Task: The lines below starting at the line containing "after Leibniz the" and ending at the line containing "rw [hdn]; dsimp only; rw [Function.update_self]" are to be repeated exactly, with both ends kept and nothing else added.

Data section:
--- START ---
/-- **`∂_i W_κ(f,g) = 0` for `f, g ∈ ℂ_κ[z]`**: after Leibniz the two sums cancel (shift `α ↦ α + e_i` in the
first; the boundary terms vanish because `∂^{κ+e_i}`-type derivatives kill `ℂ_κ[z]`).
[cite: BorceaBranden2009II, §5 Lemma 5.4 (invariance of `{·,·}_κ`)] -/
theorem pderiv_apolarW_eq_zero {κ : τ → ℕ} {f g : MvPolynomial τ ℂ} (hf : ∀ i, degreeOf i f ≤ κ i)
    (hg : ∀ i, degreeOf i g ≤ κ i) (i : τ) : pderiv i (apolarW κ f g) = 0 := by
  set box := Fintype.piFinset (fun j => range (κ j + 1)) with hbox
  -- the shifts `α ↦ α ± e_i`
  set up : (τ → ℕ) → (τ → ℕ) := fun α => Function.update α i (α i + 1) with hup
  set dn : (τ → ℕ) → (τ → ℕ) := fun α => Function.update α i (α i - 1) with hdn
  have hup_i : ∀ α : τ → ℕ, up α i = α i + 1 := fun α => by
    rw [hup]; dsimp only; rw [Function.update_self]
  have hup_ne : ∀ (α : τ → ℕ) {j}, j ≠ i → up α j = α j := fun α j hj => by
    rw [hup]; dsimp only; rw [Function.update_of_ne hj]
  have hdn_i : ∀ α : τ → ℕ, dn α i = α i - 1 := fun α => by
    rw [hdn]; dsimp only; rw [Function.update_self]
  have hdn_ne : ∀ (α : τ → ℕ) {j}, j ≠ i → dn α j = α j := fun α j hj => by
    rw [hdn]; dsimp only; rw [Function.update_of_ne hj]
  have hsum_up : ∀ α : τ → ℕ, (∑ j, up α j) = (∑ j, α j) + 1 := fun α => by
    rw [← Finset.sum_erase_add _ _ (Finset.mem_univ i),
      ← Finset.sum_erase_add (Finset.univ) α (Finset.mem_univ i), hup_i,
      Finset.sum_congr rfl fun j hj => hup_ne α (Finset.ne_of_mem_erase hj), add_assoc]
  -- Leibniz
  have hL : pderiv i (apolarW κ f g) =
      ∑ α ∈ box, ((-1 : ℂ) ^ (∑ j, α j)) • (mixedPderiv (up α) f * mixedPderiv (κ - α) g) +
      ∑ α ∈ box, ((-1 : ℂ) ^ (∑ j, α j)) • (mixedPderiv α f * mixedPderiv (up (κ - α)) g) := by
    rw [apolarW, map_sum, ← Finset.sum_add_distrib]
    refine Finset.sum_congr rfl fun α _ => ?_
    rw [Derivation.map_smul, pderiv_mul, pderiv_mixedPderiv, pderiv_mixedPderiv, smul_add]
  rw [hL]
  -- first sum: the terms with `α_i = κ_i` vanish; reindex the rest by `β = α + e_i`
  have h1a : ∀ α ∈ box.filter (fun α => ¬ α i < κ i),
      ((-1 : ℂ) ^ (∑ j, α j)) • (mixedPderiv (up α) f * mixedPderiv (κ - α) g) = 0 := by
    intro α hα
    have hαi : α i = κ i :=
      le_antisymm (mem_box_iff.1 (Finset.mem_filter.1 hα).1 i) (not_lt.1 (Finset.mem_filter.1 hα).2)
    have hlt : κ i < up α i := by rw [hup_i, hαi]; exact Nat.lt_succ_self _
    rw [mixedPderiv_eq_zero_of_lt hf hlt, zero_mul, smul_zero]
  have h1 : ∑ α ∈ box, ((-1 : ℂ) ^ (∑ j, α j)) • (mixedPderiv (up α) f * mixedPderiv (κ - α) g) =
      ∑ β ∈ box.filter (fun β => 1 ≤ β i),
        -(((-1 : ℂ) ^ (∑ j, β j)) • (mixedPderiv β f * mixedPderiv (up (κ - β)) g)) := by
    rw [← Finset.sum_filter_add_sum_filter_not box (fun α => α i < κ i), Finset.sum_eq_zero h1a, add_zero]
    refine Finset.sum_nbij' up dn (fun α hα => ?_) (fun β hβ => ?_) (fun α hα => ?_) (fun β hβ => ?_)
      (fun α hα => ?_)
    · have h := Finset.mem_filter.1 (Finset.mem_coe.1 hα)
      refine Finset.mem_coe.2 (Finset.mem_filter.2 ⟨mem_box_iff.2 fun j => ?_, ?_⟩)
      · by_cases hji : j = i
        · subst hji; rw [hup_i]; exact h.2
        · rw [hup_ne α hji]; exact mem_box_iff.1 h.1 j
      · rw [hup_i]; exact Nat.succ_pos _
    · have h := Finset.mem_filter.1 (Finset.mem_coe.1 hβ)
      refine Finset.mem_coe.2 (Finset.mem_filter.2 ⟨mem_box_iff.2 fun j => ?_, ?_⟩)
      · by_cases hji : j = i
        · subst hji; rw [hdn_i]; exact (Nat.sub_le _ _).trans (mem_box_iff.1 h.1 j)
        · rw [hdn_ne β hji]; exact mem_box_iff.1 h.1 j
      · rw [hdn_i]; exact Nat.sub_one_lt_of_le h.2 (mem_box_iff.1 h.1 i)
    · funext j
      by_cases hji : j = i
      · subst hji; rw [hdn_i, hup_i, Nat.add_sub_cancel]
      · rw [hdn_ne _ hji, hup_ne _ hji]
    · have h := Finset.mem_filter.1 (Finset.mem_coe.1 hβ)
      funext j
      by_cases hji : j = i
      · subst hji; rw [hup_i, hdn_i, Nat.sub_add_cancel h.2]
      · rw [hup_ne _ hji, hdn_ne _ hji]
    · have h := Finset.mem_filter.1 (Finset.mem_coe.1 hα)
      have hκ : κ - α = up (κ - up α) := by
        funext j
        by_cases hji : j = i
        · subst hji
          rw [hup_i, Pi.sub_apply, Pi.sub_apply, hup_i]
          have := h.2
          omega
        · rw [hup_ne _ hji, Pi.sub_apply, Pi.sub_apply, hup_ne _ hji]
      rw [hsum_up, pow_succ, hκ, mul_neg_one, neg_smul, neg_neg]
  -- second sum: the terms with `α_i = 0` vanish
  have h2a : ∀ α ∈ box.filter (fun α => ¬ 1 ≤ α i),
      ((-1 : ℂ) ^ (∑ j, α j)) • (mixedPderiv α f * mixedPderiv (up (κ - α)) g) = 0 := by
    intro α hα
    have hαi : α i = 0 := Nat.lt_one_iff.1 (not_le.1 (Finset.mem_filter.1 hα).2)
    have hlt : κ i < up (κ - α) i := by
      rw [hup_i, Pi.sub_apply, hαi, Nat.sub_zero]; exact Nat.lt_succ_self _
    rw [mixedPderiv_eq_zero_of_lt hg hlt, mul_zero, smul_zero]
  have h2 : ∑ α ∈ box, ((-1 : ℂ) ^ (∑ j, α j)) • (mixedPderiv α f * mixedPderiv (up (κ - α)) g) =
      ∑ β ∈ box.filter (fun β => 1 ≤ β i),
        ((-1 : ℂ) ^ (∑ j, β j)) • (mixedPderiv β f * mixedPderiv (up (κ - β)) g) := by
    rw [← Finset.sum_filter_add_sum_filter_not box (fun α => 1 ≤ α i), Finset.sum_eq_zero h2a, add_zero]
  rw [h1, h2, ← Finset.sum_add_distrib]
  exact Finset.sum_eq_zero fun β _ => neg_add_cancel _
--- END ---
--- START ---
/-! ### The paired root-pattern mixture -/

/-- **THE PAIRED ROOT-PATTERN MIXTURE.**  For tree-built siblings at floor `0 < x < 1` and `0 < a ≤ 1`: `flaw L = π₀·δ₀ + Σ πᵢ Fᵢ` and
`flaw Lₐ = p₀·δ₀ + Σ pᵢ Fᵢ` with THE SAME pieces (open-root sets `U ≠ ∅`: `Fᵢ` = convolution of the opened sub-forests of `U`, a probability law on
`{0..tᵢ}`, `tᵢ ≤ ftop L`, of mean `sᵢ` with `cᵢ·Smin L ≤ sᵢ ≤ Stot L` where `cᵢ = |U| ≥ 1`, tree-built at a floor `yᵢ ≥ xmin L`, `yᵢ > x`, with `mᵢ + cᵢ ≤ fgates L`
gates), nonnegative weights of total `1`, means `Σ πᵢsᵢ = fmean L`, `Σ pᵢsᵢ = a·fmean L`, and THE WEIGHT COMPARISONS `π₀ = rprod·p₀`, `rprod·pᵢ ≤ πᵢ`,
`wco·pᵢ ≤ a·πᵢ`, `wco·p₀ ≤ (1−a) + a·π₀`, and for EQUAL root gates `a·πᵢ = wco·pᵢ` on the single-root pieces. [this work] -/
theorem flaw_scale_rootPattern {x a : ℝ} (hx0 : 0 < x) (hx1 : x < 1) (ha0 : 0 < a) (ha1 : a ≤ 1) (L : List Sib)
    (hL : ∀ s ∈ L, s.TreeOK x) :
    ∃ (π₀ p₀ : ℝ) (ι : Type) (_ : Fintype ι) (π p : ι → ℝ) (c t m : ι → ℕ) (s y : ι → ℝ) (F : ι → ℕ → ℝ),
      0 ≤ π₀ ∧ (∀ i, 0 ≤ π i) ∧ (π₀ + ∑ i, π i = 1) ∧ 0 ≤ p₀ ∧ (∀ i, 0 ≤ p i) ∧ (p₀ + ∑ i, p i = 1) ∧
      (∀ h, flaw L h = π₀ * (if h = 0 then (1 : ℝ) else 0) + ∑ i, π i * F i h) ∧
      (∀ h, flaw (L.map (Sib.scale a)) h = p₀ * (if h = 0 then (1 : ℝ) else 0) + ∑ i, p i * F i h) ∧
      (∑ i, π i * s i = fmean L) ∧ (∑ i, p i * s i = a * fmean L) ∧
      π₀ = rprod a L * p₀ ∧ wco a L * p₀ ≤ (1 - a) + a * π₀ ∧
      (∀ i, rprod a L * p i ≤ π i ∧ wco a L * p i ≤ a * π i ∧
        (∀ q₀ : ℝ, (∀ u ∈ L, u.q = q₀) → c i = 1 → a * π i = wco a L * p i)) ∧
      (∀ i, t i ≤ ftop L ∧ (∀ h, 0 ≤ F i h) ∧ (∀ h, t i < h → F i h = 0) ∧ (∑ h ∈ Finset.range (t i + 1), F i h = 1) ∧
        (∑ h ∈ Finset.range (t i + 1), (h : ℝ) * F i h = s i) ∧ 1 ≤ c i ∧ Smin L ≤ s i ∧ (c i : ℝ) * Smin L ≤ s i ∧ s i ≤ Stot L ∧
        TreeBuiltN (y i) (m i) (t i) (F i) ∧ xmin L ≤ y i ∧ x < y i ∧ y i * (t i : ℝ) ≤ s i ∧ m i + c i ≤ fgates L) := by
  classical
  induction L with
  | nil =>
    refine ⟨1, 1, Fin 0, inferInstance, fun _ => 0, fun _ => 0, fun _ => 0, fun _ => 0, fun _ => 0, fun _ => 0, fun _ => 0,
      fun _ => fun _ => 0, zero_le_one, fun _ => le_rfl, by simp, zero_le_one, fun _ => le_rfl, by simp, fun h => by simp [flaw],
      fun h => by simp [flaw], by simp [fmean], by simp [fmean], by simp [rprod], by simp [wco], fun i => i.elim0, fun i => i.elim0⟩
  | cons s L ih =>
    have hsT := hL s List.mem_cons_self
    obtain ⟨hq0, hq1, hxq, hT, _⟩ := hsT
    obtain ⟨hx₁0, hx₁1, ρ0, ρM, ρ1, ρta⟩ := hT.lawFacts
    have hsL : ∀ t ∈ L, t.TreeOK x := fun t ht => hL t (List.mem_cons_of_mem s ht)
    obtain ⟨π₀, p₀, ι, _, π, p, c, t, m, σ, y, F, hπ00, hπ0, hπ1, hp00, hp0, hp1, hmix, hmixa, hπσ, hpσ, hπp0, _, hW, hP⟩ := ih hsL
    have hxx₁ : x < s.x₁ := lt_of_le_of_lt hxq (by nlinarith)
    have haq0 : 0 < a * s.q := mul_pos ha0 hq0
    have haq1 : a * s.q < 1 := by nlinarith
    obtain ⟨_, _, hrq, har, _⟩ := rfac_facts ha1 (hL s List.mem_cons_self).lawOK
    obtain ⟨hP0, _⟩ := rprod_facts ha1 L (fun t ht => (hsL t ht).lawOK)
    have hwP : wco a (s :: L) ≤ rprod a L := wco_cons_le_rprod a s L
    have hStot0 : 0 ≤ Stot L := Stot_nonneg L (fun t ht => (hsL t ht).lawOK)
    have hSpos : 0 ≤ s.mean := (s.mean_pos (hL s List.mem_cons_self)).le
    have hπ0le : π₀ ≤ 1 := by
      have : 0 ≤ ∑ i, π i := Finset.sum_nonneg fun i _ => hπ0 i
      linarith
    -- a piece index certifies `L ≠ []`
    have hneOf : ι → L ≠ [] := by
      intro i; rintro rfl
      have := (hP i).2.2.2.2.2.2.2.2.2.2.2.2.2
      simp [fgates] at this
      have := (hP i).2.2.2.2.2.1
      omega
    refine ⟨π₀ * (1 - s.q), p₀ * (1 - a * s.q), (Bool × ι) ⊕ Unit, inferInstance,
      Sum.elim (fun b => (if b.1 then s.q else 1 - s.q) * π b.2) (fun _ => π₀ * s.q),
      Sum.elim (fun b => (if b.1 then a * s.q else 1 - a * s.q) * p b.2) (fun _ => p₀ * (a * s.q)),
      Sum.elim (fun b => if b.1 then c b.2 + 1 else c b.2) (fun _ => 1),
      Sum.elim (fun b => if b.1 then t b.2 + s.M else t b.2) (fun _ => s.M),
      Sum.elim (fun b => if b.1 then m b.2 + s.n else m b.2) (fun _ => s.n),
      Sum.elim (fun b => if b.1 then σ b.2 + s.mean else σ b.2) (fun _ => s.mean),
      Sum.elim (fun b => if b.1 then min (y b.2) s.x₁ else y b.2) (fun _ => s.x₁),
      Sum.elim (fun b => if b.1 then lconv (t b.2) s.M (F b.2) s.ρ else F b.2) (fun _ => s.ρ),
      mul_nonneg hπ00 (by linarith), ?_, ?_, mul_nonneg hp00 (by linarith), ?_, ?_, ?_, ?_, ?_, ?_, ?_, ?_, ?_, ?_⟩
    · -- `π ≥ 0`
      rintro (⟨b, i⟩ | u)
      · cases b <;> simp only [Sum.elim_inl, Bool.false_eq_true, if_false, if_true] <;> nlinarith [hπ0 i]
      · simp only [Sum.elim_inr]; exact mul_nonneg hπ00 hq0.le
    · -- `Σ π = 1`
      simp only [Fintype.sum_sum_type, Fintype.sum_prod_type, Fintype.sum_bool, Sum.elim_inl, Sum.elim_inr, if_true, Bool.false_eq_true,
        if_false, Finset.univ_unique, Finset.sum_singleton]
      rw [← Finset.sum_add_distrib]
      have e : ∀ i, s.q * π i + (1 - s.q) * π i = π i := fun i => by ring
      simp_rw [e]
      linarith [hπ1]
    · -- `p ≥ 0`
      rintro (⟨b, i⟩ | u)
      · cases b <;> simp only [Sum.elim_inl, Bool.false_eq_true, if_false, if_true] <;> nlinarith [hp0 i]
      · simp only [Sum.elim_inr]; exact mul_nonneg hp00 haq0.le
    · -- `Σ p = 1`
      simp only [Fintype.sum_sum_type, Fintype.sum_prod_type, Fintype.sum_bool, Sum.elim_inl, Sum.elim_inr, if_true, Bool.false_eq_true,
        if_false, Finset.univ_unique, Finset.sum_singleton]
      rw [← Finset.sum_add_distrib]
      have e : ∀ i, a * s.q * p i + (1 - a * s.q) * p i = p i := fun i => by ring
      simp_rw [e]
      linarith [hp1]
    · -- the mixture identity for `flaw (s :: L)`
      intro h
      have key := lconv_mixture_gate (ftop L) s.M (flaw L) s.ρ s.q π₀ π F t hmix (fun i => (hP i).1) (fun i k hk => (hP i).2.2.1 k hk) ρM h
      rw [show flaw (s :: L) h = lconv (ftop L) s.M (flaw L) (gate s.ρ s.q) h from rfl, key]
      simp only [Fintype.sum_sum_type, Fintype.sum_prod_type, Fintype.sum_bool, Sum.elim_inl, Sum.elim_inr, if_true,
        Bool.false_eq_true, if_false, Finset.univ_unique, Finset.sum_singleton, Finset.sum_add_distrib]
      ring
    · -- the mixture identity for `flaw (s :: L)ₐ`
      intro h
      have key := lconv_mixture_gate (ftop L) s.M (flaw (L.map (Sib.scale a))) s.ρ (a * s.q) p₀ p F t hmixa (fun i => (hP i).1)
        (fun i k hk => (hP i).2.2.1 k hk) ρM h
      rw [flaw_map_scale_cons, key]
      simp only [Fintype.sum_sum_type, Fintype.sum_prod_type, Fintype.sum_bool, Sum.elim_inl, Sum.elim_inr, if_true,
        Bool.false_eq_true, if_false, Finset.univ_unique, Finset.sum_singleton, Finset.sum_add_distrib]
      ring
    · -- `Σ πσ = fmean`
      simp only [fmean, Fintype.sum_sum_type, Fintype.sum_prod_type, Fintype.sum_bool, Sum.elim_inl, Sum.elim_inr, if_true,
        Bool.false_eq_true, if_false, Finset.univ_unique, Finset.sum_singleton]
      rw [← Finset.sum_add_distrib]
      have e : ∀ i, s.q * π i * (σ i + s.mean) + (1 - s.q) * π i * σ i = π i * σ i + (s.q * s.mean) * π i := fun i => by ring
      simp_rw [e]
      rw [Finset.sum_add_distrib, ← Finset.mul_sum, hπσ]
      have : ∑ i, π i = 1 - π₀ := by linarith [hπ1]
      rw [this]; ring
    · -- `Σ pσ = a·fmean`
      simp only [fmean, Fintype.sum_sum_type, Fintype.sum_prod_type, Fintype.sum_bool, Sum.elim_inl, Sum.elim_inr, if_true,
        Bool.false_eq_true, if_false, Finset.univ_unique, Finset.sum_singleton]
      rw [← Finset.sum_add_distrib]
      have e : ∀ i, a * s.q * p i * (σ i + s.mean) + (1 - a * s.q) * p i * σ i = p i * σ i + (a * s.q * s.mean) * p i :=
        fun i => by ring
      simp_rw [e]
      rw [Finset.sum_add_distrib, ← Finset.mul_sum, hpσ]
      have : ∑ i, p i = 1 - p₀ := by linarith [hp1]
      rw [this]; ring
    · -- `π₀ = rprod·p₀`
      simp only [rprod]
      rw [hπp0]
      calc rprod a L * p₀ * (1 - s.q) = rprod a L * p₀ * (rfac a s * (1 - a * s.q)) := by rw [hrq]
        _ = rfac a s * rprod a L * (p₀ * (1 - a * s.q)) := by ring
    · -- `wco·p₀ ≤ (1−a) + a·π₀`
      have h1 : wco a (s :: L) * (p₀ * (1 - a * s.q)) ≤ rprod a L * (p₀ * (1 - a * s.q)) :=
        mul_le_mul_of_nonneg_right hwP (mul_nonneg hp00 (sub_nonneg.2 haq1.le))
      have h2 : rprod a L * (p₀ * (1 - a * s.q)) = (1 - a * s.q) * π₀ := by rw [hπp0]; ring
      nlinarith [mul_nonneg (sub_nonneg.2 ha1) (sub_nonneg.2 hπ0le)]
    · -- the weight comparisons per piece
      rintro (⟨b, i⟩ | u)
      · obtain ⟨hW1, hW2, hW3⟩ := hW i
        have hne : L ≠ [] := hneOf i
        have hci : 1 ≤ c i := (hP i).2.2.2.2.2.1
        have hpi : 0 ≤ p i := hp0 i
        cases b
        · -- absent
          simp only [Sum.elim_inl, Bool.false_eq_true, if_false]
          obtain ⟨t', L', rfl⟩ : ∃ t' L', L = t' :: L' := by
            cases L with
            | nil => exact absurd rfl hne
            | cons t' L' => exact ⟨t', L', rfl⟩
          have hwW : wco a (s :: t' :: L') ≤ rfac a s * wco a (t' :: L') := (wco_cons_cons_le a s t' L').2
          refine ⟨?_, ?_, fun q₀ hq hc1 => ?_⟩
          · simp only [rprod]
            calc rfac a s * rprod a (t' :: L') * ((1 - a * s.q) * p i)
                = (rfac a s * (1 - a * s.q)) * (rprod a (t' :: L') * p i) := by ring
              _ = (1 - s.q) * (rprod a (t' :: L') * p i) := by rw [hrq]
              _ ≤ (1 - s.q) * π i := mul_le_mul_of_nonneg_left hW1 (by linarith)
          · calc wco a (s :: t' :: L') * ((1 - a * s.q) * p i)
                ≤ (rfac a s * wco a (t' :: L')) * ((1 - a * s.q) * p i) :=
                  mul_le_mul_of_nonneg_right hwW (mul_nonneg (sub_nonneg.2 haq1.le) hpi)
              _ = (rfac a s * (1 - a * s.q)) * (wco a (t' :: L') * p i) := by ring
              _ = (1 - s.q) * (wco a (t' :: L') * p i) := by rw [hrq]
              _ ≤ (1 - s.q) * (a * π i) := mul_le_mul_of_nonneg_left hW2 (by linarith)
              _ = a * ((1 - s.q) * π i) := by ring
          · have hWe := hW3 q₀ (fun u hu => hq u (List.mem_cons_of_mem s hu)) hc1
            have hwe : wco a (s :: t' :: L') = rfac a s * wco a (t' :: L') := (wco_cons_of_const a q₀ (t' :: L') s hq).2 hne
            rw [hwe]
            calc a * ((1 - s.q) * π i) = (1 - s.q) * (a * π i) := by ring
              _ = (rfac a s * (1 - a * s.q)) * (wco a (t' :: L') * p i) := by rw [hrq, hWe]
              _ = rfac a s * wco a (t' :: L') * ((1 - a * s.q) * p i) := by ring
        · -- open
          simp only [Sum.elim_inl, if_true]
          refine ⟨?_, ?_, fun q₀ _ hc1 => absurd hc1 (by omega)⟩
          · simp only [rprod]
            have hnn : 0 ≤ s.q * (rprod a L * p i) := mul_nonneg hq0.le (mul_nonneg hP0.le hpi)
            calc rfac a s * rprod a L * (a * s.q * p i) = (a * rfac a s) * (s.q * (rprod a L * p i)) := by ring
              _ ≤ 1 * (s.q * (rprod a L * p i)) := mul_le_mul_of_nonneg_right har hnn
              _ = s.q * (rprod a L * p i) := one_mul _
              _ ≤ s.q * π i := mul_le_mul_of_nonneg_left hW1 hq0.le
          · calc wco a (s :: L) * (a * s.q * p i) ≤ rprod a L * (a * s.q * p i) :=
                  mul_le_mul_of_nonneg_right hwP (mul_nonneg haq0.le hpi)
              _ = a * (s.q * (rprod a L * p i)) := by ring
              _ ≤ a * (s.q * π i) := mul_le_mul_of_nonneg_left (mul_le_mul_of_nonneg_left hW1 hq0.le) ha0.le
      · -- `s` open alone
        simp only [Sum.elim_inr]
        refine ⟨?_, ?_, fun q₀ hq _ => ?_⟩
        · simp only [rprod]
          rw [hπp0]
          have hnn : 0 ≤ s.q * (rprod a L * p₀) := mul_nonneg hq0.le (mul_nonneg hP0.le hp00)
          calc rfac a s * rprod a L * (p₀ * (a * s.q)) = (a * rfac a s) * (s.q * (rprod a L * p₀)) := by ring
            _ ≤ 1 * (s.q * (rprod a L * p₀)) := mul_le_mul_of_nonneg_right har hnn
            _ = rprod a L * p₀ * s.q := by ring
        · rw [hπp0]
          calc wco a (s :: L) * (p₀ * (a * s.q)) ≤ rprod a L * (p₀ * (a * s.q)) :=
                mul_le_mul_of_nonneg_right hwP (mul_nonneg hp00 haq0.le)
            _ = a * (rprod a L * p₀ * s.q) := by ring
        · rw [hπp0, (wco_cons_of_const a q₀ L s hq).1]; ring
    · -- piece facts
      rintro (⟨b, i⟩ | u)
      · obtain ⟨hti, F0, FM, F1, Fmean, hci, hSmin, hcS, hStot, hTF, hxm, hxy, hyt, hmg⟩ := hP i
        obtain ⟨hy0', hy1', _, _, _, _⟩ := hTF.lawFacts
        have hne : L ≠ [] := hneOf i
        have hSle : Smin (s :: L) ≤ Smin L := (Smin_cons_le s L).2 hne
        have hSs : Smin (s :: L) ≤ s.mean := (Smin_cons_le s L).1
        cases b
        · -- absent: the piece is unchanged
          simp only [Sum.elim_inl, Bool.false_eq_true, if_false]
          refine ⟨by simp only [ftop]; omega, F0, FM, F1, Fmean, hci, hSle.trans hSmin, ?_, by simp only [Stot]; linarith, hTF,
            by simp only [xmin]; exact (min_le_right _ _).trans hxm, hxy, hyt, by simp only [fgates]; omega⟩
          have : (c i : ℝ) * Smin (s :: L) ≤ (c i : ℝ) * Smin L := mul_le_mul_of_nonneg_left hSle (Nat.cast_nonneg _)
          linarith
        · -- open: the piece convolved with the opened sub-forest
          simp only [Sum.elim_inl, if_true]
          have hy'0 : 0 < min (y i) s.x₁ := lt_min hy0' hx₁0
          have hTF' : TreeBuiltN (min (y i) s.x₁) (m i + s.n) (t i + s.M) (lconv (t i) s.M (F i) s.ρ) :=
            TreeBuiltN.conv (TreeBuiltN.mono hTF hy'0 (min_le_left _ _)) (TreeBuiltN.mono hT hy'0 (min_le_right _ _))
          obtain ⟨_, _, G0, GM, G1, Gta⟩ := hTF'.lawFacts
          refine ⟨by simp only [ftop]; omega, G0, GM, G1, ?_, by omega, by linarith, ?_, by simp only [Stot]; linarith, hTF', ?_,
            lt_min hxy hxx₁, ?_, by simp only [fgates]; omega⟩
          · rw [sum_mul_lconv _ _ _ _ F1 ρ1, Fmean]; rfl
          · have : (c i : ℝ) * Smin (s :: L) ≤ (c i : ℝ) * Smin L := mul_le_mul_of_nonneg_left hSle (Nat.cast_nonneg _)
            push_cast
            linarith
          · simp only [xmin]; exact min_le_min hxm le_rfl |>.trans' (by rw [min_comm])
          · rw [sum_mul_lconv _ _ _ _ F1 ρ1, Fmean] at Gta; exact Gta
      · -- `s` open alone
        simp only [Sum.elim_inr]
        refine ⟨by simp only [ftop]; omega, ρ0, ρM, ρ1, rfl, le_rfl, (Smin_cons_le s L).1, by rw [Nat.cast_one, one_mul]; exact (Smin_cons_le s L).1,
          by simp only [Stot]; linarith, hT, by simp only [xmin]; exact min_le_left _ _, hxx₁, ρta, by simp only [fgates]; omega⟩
--- END ---
Written answer:
/-- **`∂_i W_κ(f,g) = 0` for `f, g ∈ ℂ_κ[z]`**: after Leibniz the two sums cancel (shift `α ↦ α + e_i` in the
first; the boundary terms vanish because `∂^{κ+e_i}`-type derivatives kill `ℂ_κ[z]`).
[cite: BorceaBranden2009II, §5 Lemma 5.4 (invariance of `{·,·}_κ`)] -/
theorem pderiv_apolarW_eq_zero {κ : τ → ℕ} {f g : MvPolynomial τ ℂ} (hf : ∀ i, degreeOf i f ≤ κ i)
    (hg : ∀ i, degreeOf i g ≤ κ i) (i : τ) : pderiv i (apolarW κ f g) = 0 := by
  set box := Fintype.piFinset (fun j => range (κ j + 1)) with hbox
  -- the shifts `α ↦ α ± e_i`
  set up : (τ → ℕ) → (τ → ℕ) := fun α => Function.update α i (α i + 1) with hup
  set dn : (τ → ℕ) → (τ → ℕ) := fun α => Function.update α i (α i - 1) with hdn
  have hup_i : ∀ α : τ → ℕ, up α i = α i + 1 := fun α => by
    rw [hup]; dsimp only; rw [Function.update_self]
  have hup_ne : ∀ (α : τ → ℕ) {j}, j ≠ i → up α j = α j := fun α j hj => by
    rw [hup]; dsimp only; rw [Function.update_of_ne hj]
  have hdn_i : ∀ α : τ → ℕ, dn α i = α i - 1 := fun α => by
    rw [hdn]; dsimp only; rw [Function.update_self]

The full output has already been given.